Without buy-in, the rest of the work outlined below can be fruitless. We have found the following practices to be effective in support of these five purposes. Spend time going through and summarizing past research to glean from any past learnings. In this deep dive, be sure to uncover prior or current journeys. Inevitably, you will find old frameworks, current frameworks, and even journey frameworks being used that you may not know about.

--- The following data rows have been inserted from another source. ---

import Literature.NumberTheory.LFunctions.WeilTwoPrimeOddMarginHBase
import Literature.NumberTheory.LFunctions.WeilBlockRowsPZ
import Literature.NumberTheory.LFunctions.WeilBlockRowsFast
import HarnessLib

/-!
# Two-prime odd-margin certificate H: the Bessel block claim `Hp = C H Cᵀ`, rows 54–56

`WeilCert.checkHpRow` for certificate H (the exact Legendre cancellation `C H Cᵀ = diag(2a₀/(4i+3))`), by the linear-traversal check `WeilCert.checkHpRowT` (`decide +kernel`) and `checkHpRow_of_T`. Pure proof file.
-/

noncomputable section

namespace Literature.NumberTheory.LFunctions

set_option maxHeartbeats 0 in
/-- Row 54 of `C H Cᵀ` is row 54 of `Hp` (certificate H). [folklore] -/
theorem checkHpRow1_54_weilCert23H : weilCert23HBase.checkHpRow weilCert23HHp 1 54 = true :=
  WeilCert.checkHpRow_of_T (by decide +kernel : weilCert23HBase.checkHpRowT weilCert23HHp 1 54 = true)

set_option maxHeartbeats 0 in
/-- Row 55 of `C H Cᵀ` is row 55 of `Hp` (certificate H). [folklore] -/
theorem checkHpRow1_55_weilCert23H : weilCert23HBase.checkHpRow weilCert23HHp 1 55 = true :=
  WeilCert.checkHpRow_of_T (by decide +kernel : weilCert23HBase.checkHpRowT weilCert23HHp 1 55 = true)

set_option maxHeartbeats 0 in
/-- Row 56 of `C H Cᵀ` is row 56 of `Hp` (certificate H). [folklore] -/
theorem checkHpRow1_56_weilCert23H : weilCert23HBase.checkHpRow weilCert23HHp 1 56 = true :=
  WeilCert.checkHpRow_of_T (by decide +kernel : weilCert23HBase.checkHpRowT weilCert23HHp 1 56 = true)


end Literature.NumberTheory.LFunctions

Additionally, take the time to talk to people throughout your organization. Small groups (four or five people) are typically the most effective, and these discussion usually last 60 to 90 minutes. The size of your origination will vary on the effort needed, typically 15 to 20 interview sessions. Carefully preparing documented questions to guide these conversations, taking copious notes, and sharing your findings, without recommendations, is critical. Yes, I did say without recommendations. This is a time to learn and gather, not prioritize. Last, if you have the ability, I highly recommend organizing a customer journey workshop with those who inform and control the customer journey today. This brainstorming exercise can be another input into the future-state journey structure, again gaining buy-in from the owners.

2. Behavioral Analytics

This is where we begin to do a deep dive on the data that’s available to you. Look at the behaviors of not just individuals but find larger patterns of behaviors among groups of people. In the past, attribution has been the heavy user of event-stream data. However, we are now beginning to see data scientists stitch together this data to further understand the behaviors of consumers and to inform customer experiences. Martin Kihm of Gartner says it best: “It’s time for a new kind of analytics. It’s time for a fourth dimension. Time to recognize the reality of cause and effect, of unpredictable decisions and uncertainty and motion in marketing. It’s time for a new approach to measuring and improving the way we talk to our people.” It’s time, in other words, for real customer journey and behavioral analytics.